Closed YaqiWangCV closed 1 week ago
Thanks for your attention to our work! Can you show me some examples?
It seems that the content of images in different epoch is very different.
This phenomenon is very strange; we did not encounter such a situation during the training process. Can you test the results using the pre-trained models we provided? If there are no issues, then the problem might be with the training process. If the issue persists, then it might be a problem with the testing process.
Testing directly with the pre-trained models you provided works fine; the problem lies in the training process.
This is my training script:
accelerate launch train_addsr.py \
--pretrained_model_name_or_path="/pretrained_models/stable-diffusion-2-base" \
--controlnet_model_name_or_path_Tea='/pretrained_models/SeeSR/models/seesr' \
--unet_model_name_or_path_Tea='/pretrained_models/SeeSR/models/seesr' \
--controlnet_model_name_or_path_Stu='/pretrained_models/SeeSR/models/seesr' \
--unet_model_name_or_path_Stu='/pretrained_models/SeeSR/models/seesr' \
--output_dir ${output_dir} \
--root_folders '/dataset/lowlevel/seesr_ori' \
--ram_ft_path '/pretrained_models/SeeSR/models/DAPE.pth' \
--enable_xformers_memory_efficient_attention \
--mixed_precision="fp16" \
--resolution=512 \
--learning_rate=2e-5 \
--train_batch_size=6 \
--gradient_accumulation_steps=2 \
--null_text_ratio=0.5 \
--dataloader_num_workers=4 \
--max_train_steps=50000 \
--checkpointing_steps=500 \
From your provided training script, the problem might lie in the train_batch_size setting. Since the train_addsr.py script we provided only supports train_batch_size=2, setting it to any other number will result in incorrect loss calculations and training. You can either rewrite the training code to match train_batch_size=6 or set it to 2, and then the problem should disappear. Sorry for the inconvenience.
I'm very sorry, I tried setting train_batch_size=2, but the issue still persists. In each epoch, the model tends to predict all images as the same thing, for example, all being faces.
Can you show me the loss curves?
I retrained the network for 5k iterations, and it performed well. Based on your examples, I suspect there might be an issue with how your model is being loaded. Can you provide the detailed training log?
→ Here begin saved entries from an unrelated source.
import Literature.MathematicalPhysics.QuantumFieldTheory.Balaban1983to89.B8Prop6CubeMemberBdry4
import Literature.MathematicalPhysics.QuantumFieldTheory.Balaban1983to89.B8LeafKnitZd3CubBdry

/-!
# `Balaban1983to89.B8LeafKnitZd3CubBdry4` — [Balaban1985RegularSpaces] PROPOSITION 6 (p. 99) AT THE CUBE FAMILIES OF (1.131) FROM THE
# FIVE PER-MEMBER SOCKETS IN THE REPAIRED CURRENCY — THE PROP.-3-FRAME SOCKET WITH FOUR LINES — AND THE N05 LEAF FACE ON IT

statement-level skeleton of published theorems with citation tags; proofs where landed; nothing here is a claim about the
Yang–Mills mass gap

PDF held: `paper:balaban1985-cmp99-regular-spaces-gauge-fixing` (journal page = PDF page + 74); pp. 79, 83, 86–88, 94, 98–101.

CITATION HEADER (lean-in-tree rule).  Cell `pub-ymgap` (YM Track A, HUMAN RULING D-0062), DAG node N05 = [B8], seat `pub-ymgap-dag-n05-e`
(R141 (C) fan-out, row s3b), generation g7 — FILE 2 of the four-line re-typing (FILE 1 = `B8Prop6CubeMemberBdry4`).  WHY: the p6 letters
of record in the repaired currency (this seat's g6 `B8Prop6CubeMemberGaugedBdry.prop6Printed_zdCub_bdry₅`, `…cubB8OfRecord_bdry₅`) and
the N05 leaf face on them (`B8LeafKnitZd3CubBdry.b8LeafRS_zd3_map_of_printed_bdry₅`) carry the Prop.-3-frame b9 socket at every cube with
FIVE (1.59)-lines; the fifth (Hölder) line was LOCATED not suppliable uniformly in `k` at finite `Ω₀` (dag-n06-b g5, bus l.18652) and is
idle in every consumer (FILE 1's header).  THIS FILE lands the same three statements with the Hölder line REMOVED from that binder
(`…_d4`), i.e. exactly the letters the N06 junction in the repaired currency (`sh59D_cubeSubfamily_of_thm33` for the Theorem-4-frame socket
`SH59D` on the cube sub-family; the four-line `sockB9P3D` at every cube) is typed to serve.  Proofs: FILE 1's
`prop6Printed_zdCub_of_thm4_b9D_d4` on `B8LeafModelZd3Bdry.thm4Printed_zd3_map_bdry` (the four Theorem-4-frame sockets ⇒ Theorem 4 as
printed on the cube sub-family), then the g6 compositions verbatim.  Kind «kernel-checked proof», theorems only, no `def`.

HONEST SCOPE.  (i) By-name re-compositions; all five sockets are HYPOTHESES (Prop. 5 ∃ base ∕ ∃ step ∕ uniqueness at every member of the
cube sub-family; [4] Thm 3.3 for `G(1)` in Theorem 4's frame and for `G(1)`, `H(1)` in Proposition 3's frame on the finite cube family WITH
exterior data), NOT discharged; none is certified false (the g5 certificates concern the un-repaired currency; the located fifth line is
gone).  (ii) `B_∂ ≥ 0`, `4B_∂ ≤ (dL − 1)B₀` are the tree's («`L` large» against the junction's explicit `B_∂` — reported on the bus).
(iii) In the leaf face, Lemma 1 is n04's theorem, Theorem 2 is n05-a's map-level derivation from `H4`∕`H3`, Prop. 3 ∕ Thm 4 ∕ Prop. 5 ∕
Prop. 7 ∕ Thm 8 enter as printed sentences (hypotheses).  Count-neutral; N05 NOT discharged; one finite `𝕋⁴` programme at fixed `ε`,
Bałaban as printed; nothing continuum ∕ ℝ⁴ ∕ OS ∕ mass-gap ∕ Clay.  Unit `pub-ymgap-dag-n05-e` (g7), 2026-08-27.
-/

noncomputable section

open NormedSpace

namespace Literature.MathematicalPhysics.QuantumFieldTheory.Balaban1983to89.B8LeafKnitZd3CubBdry4

open MatrixLog B7Prop1Explicit B7Prop2Explicit B7Prop1Local B7Eq92Concrete
open B7Prop4GeneralLevels (logCovIter linCovIter)
open B8Ineq132 (InAk covDerivFwd BondTouches)
open B8Eq119TwistedAxial (Restr129 InAx)
open B8Eq140Level (SideTouches)
open B8Eq146AExpansion (iEta plaqCovDeriv)
open B8Eq143PlaqExpansion (pdiv)
open B8Eq155JBound (Jcur wsup)
open B8ScaledSupNorm (bondNorm msup)
open B8Eq184Proof (cfgExp)
open B8Eq138LandauZd (IsLandau138W covLap)
open B8Lemma1NonAbelian (mulCfg blockPairNA lemma1Printed_blockPairNA)
open B8LeafKnitRS (B8LeafRS)
open B8LeafModelZd (ZdIdx SockP5base SockP5 SockP5u)
open B8LeafModelZd3 (zdGF3)
open B8LeafModelZd3Map (thm2Printed_zd3_map_of_thm4)
open B8Eq131CubesAdmissible (cubeFam)
open B8CubeMemberZd (cubeLamS cubeLamB)
open B8LeafKnitZd3CubOfPrinted (prop3Printed_of_C₂_le)
open B8Prop6CubeMemberBdry4 (prop6Printed_zdCub_of_thm4_b9D_d4)
open Node00 (CubeB8 zdCub)

-- `Site` alone could resolve to the torus sites of `Setup.lean`; re-export the `ℤ^d` sites of `B7Prop1Explicit`.
export B7Prop1Explicit (Site)

variable {d : ℕ}

variable {𝔸 : Type} [CStarAlgebra 𝔸] [Nontrivial 𝔸]
variable {I₃ : Type} {lan : I₃ → B8.LandauData}

/-! ## §1 `B8.Prop6Printed` on `zdCub` and on the member of record from the five sockets, the Prop.-3-frame socket with FOUR lines -/

/-- **`B8.Prop6Printed` ON `Node00.zdCub` FROM THE FIVE SOCKETS IN THE REPAIRED CURRENCY, THE PROP.-3-FRAME SOCKET WITH FOUR LINES** — this
seat's g6 `B8Prop6CubeMemberGaugedBdry.prop6Printed_zdCub_bdry₅` with the Hölder line REMOVED from the per-cube b9 binder (and the now
unused Hölder parameters `β`, `len`, `B₀(β)` gone from the signature): Proposition 5 ∃ base ∕ ∃ step ∕ uniqueness and the (1.59) socket
of Theorem 4's frame WITH exterior data at every member of the cube sub-family (`B8LeafModelZd3Bdry.thm4Printed_zd3_map_bdry` serves
Theorem 4 as printed there), and the FOUR-LINE Prop.-3-frame b9 socket WITH exterior data at every cube.
[cite: Balaban1985RegularSpaces, Prop. 6 p.99, Thm 4 p.88, Prop. 3 p.87, Prop. 5 (1.107)–(1.109) p.94, (1.59) p.86] -/
theorem prop6Printed_zdCub_bdry₅_d4 (hd2 : 2 ≤ d) {L : ℕ} (hL : 2 ≤ L) (inp : B8.B9Inputs) {C₂ cB9 cu cP Bbd : ℝ}
    (hB : 2 ≤ 5 * (d : ℝ) * L * inp.B₀) (hC₂ : 2097152 * ((d : ℝ) + 1) ^ 2 ≤ C₂) (hcB9 : 0 < cB9) (hcu : 0 < cu) (hcP : 0 < cP)
    (hBbd : 0 ≤ Bbd) (hBd : 4 * Bbd ≤ ((d : ℝ) * L - 1) * inp.B₀)
    (SP5base : ∀ i : {i : ZdIdx d L // ∃ (a : Site d) (M ρ : ℕ), L ≤ ρ ∧ ρ ≤ M ∧ 11 * d < M ∧ L ≤ d * M ∧
        i.Ω = cubeFam false L a M ρ i.k ∧ i.Λs = cubeLamS L a M ρ i.k ∧ i.Λb = cubeLamB L a M ρ i.k}, SockP5base (𝔸 := 𝔸) L inp.B₀ inp.B₀' cP i.1.η i.1.k i.1.Ω i.1.Λs)
    (SP5 : ∀ i : {i : ZdIdx d L // ∃ (a : Site d) (M ρ : ℕ), L ≤ ρ ∧ ρ ≤ M ∧ 11 * d < M ∧ L ≤ d * M ∧
        i.Ω = cubeFam false L a M ρ i.k ∧ i.Λs = cubeLamS L a M ρ i.k ∧ i.Λb = cubeLamB L a M ρ i.k}, SockP5 (𝔸 := 𝔸) L inp.B₀ inp.B₀' cP i.1.η i.1.k i.1.Ω i.1.Λs)
    (SH59D : ∀ i : {i : ZdIdx d L // ∃ (a : Site d) (M ρ : ℕ), L ≤ ρ ∧ ρ ≤ M ∧ 11 * d < M ∧ L ≤ d * M ∧
        i.Ω = cubeFam false L a M ρ i.k ∧ i.Λs = cubeLamS L a M ρ i.k ∧ i.Λb = cubeLamB L a M ρ i.k},
      (∀ α₀ α₁ : ℝ, 0 < α₀ → 0 < α₁ → α₀ + α₁ ≤ cP →
        ∀ U₀ U' : Site d → Fin d → 𝔸ˣ, (∀ x κ, U₀ x κ ∈ unitaryUnits 𝔸) → (∀ x κ, U' x κ ∈ unitaryUnits 𝔸) →
        InAk L i.1.k i.1.η α₀ i.1.Ω U₀ → InAk L i.1.k i.1.η α₀ i.1.Ω (mulCfg U' U₀) → (∀ m, m ≤ i.1.k → InAx L m (i.1.Λs m) U₀ (mulCfg U' U₀)) →
        (∀ j, j ≤ i.1.k → ∀ (z : Site d) (μ : Fin d), (∀ x, InBox (loK L j z) (bondHiK L j z μ) x → x ∈ i.1.Ω j) →
          ‖(avgIter L (mulCfg U' U₀) j z μ : 𝔸) - (avgIter L U₀ j z μ : 𝔸)‖ ≤ α₁) →
        (∀ b ∈ {b : Site d × Fin d | SideTouches (i.1.Ω 0) b.1 b.2}, ‖((U' b.1 b.2 : 𝔸ˣ) : 𝔸) - 1‖ ≤ α₁) →
        (∀ m, 1 ≤ m → m ≤ i.1.k → ∀ (u : Site d → 𝔸ˣ) (W : Site d → Fin d → 𝔸ˣ) (A' : Site d → Fin d → 𝔸),
          (∀ x, u x ∈ unitaryUnits 𝔸) → (∀ x, x ∉ i.1.Ω 0 → u x = 1) → mgauge U₀ u W = U' → Restr129 L m (i.1.Λs m) U₀ u →
          IsLandau138W L m i.1.η (i.1.Ω 0) (i.1.Λs m) U₀ W → (∀ y τ, IsSelfAdjoint (A' y τ)) →
          (∀ j, j ≤ m → ∀ y τ, SideTouches (i.1.Ω j) y τ →
          W y τ = cfgExp i.1.η A' y τ ∧ ‖A' y τ‖ ≤ (2 * (L * (5 * (d : ℝ) * L * inp.B₀ * (α₀ + α₁))) + 8 * (8 * inp.B₀' * (5 * (d : ℝ) * L * inp.B₀) * (α₀ + α₁))) * ((L : ℝ) ^ j * i.1.η)⁻¹) →
          (∀ y τ, (∀ j, j ≤ m → ¬ SideTouches (i.1.Ω j) y τ) → A' y τ = 0) →
          msup L m i.1.η (-(1 : ℝ)) (fun j (b : Site d × Fin d) => SideTouches (i.1.Ω j) b.1 b.2) (fun b => A' b.1 b.2)
          ≤ inp.B₀ * (bondNorm L m i.1.η (-(3 : ℝ)) i.1.Ω (fun x μ => Jcur i.1.η U₀ A' μ x)
          + wsup 1 (fun p : {p : ℕ × (Site d × Fin d) // p.1 ≤ m ∧ p.2 ∈ i.1.Λb m p.1} =>
          linCovIter L U₀ (iEta i.1.η A') p.1.1 p.1.2.1 p.1.2.2))
          + Bbd * msup L m i.1.η (-(1 : ℝ)) (fun j (b : Site d × Fin d) => j = 0 ∧ SideTouches (i.1.Ω 0) b.1 b.2 ∧ ¬ BondTouches (i.1.Ω 0) b.1 b.2)
              (fun b => A' b.1 b.2) ∧
          msup L m i.1.η (-(2 : ℝ)) (fun j (t : Fin d × Fin d × Site d) => SideTouches (i.1.Ω j) t.2.2 t.2.1)
          (fun t => covDerivFwd i.1.η U₀ t.1 (fun z => A' z t.2.1) t.2.2)
          ≤ inp.B₀ * (bondNorm L m i.1.η (-(3 : ℝ)) i.1.Ω (fun x μ => Jcur i.1.η U₀ A' μ x)
          + wsup 1 (fun p : {p : ℕ × (Site d × Fin d) // p.1 ≤ m ∧ p.2 ∈ i.1.Λb m p.1} =>
          linCovIter L U₀ (iEta i.1.η A') p.1.1 p.1.2.1 p.1.2.2))
          + Bbd * msup L m i.1.η (-(1 : ℝ)) (fun j (b : Site d × Fin d) => j = 0 ∧ SideTouches (i.1.Ω 0) b.1 b.2 ∧ ¬ BondTouches (i.1.Ω 0) b.1 b.2)
              (fun b => A' b.1 b.2))))
    (SP5u : ∀ i : {i : ZdIdx d L // ∃ (a : Site d) (M ρ : ℕ), L ≤ ρ ∧ ρ ≤ M ∧ 11 * d < M ∧ L ≤ d * M ∧
        i.Ω = cubeFam false L a M ρ i.k ∧ i.Λs = cubeLamS L a M ρ i.k ∧ i.Λb = cubeLamB L a M ρ i.k}, SockP5u (𝔸 := 𝔸) L cP cu i.1.η i.1.k i.1.Ω i.1.Λs) :
    ∃ c₁ : ℝ, 0 < c₁ ∧ ∀ {ι : Type} (f : ι → ZdIdx d L),
      (∀ (jf : ι) (c : CubeB8 d L (f jf).k (f jf).Ω),
      (∀ α₀ α₂ : ℝ, 0 < α₀ → α₀ ≤ cB9 → 0 < α₂ → α₂ ≤ cB9 →
      ∀ (U₀ W : Site d → Fin d → 𝔸ˣ), (∀ x κ, U₀ x κ ∈ unitaryUnits 𝔸) → (∀ x κ, W x κ ∈ unitaryUnits 𝔸) →
      InAk L c.k (f jf).η α₀ (cubeFam false L c.a c.M c.ρ c.k) U₀ → InAk L c.k (f jf).η α₀ (cubeFam false L c.a c.M c.ρ c.k) (mulCfg W U₀) → IsLandau138W L c.k (f jf).η ((cubeFam false L c.a c.M c.ρ c.k) 0) (cubeLamS L c.a c.M c.ρ c.k c.k) U₀ W →
      ∀ A' : Site d → Fin d → 𝔸, (∀ y τ, IsSelfAdjoint (A' y τ)) →
      (∀ j, j ≤ c.k → ∀ (y : Site d) (τ : Fin d), SideTouches ((cubeFam false L c.a c.M c.ρ c.k) j) y τ →
      W y τ = cfgExp (f jf).η A' y τ ∧ ‖A' y τ‖ ≤ α₂ * ((L : ℝ) ^ j * (f jf).η)⁻¹) →
      (∀ (y : Site d) (τ : Fin d), (∀ j, j ≤ c.k → ¬ SideTouches ((cubeFam false L c.a c.M c.ρ c.k) j) y τ) → A' y τ = 0) →
      msup L c.k (f jf).η (-(1 : ℝ)) (fun j (b : Site d × Fin d) => SideTouches ((cubeFam false L c.a c.M c.ρ c.k) j) b.1 b.2) (fun b => A' b.1 b.2)
      ≤ inp.B₀ * (bondNorm L c.k (f jf).η (-(3 : ℝ)) (cubeFam false L c.a c.M c.ρ c.k) (fun x μ => Jcur (f jf).η U₀ A' μ x)
      + wsup 1 (fun p : {p : ℕ × (Site d × Fin d) // p.1 ≤ c.k ∧ p.2 ∈ cubeLamB L c.a c.M c.ρ c.k c.k p.1} =>
      linCovIter L U₀ (iEta (f jf).η A') p.1.1 p.1.2.1 p.1.2.2)) + Bbd * msup L c.k (f jf).η (-(1 : ℝ))
      (fun j (b : Site d × Fin d) => j = 0 ∧ SideTouches ((cubeFam false L c.a c.M c.ρ c.k) 0) b.1 b.2 ∧ ¬ BondTouches ((cubeFam false L c.a c.M c.ρ c.k) 0) b.1 b.2)
      (fun b => A' b.1 b.2) ∧
      msup L c.k (f jf).η (-(2 : ℝ)) (fun j (t : Fin d × Fin d × Site d) => SideTouches ((cubeFam false L c.a c.M c.ρ c.k) j) t.2.2 t.2.1)
      (fun t => covDerivFwd (f jf).η U₀ t.1 (fun z => A' z t.2.1) t.2.2)
      ≤ inp.B₀ * (bondNorm L c.k (f jf).η (-(3 : ℝ)) (cubeFam false L c.a c.M c.ρ c.k) (fun x μ => Jcur (f jf).η U₀ A' μ x)
      + wsup 1 (fun p : {p : ℕ × (Site d × Fin d) // p.1 ≤ c.k ∧ p.2 ∈ cubeLamB L c.a c.M c.ρ c.k c.k p.1} =>
      linCovIter L U₀ (iEta (f jf).η A') p.1.1 p.1.2.1 p.1.2.2)) + Bbd * msup L c.k (f jf).η (-(1 : ℝ))
      (fun j (b : Site d × Fin d) => j = 0 ∧ SideTouches ((cubeFam false L c.a c.M c.ρ c.k) 0) b.1 b.2 ∧ ¬ BondTouches ((cubeFam false L c.a c.M c.ρ c.k) 0) b.1 b.2)
      (fun b => A' b.1 b.2) ∧
      bondNorm L c.k (f jf).η (-(3 : ℝ)) (cubeFam false L c.a c.M c.ρ c.k) (fun x μ => pdiv (f jf).η U₀ (plaqCovDeriv (f jf).η U₀ A') μ x)
      ≤ inp.B₀ * (bondNorm L c.k (f jf).η (-(3 : ℝ)) (cubeFam false L c.a c.M c.ρ c.k) (fun x μ => Jcur (f jf).η U₀ A' μ x)
      + wsup 1 (fun p : {p : ℕ × (Site d × Fin d) // p.1 ≤ c.k ∧ p.2 ∈ cubeLamB L c.a c.M c.ρ c.k c.k p.1} =>
      linCovIter L U₀ (iEta (f jf).η A') p.1.1 p.1.2.1 p.1.2.2)) + Bbd * msup L c.k (f jf).η (-(1 : ℝ))
      (fun j (b : Site d × Fin d) => j = 0 ∧ SideTouches ((cubeFam false L c.a c.M c.ρ c.k) 0) b.1 b.2 ∧ ¬ BondTouches ((cubeFam false L c.a c.M c.ρ c.k) 0) b.1 b.2)
      (fun b => A' b.1 b.2) ∧
      bondNorm L c.k (f jf).η (-(3 : ℝ)) (cubeFam false L c.a c.M c.ρ c.k) (fun x μ => covLap (f jf).η U₀ (fun z => A' z μ) x)
      ≤ inp.B₀ * (bondNorm L c.k (f jf).η (-(3 : ℝ)) (cubeFam false L c.a c.M c.ρ c.k) (fun x μ => Jcur (f jf).η U₀ A' μ x)
      + wsup 1 (fun p : {p : ℕ × (Site d × Fin d) // p.1 ≤ c.k ∧ p.2 ∈ cubeLamB L c.a c.M c.ρ c.k c.k p.1} =>
      linCovIter L U₀ (iEta (f jf).η A') p.1.1 p.1.2.1 p.1.2.2)) + Bbd * msup L c.k (f jf).η (-(1 : ℝ))
      (fun j (b : Site d × Fin d) => j = 0 ∧ SideTouches ((cubeFam false L c.a c.M c.ρ c.k) 0) b.1 b.2 ∧ ¬ BondTouches ((cubeFam false L c.a c.M c.ρ c.k) 0) b.1 b.2)
      (fun b => A' b.1 b.2))) →
      B8.Prop6Printed d (L : ℝ) (5 * (d : ℝ) * L * inp.B₀) c₁ (fun j => zdCub 𝔸 L (f j)) :=
  prop6Printed_zdCub_of_thm4_b9D_d4 (𝔸 := 𝔸) hd2 hL inp hC₂ hcB9 hBbd hBd 0 (fun _ => (0 : ℝ))
    (B8LeafModelZd3Bdry.thm4Printed_zd3_map_bdry (𝔸 := 𝔸) hd2 hL inp.B₀_pos inp.B₀'_pos hB hcu hcP hBbd hBd
      (Subtype.val : {i : ZdIdx d L // ∃ (a : Site d) (M ρ : ℕ), L ≤ ρ ∧ ρ ≤ M ∧ 11 * d < M ∧ L ≤ d * M ∧
        i.Ω = cubeFam false L a M ρ i.k ∧ i.Λs = cubeLamS L a M ρ i.k ∧ i.Λb = cubeLamB L a M ρ i.k} → ZdIdx d L)
      SP5base SP5 SH59D SP5u)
Thank you very much. I found out it was the training data.
Hello, thank you very much for your excellent work.
During training, controlnet0, controlnet2, unet1, and unet3 are saved. In the testing phase, I loaded controlnet2 and unet3, but the resulting super-resolution images were completely different from the original ones, with the image elements being totally out of control (they might all be faces, or some kind of landscape images). Could you please tell me what might be causing this?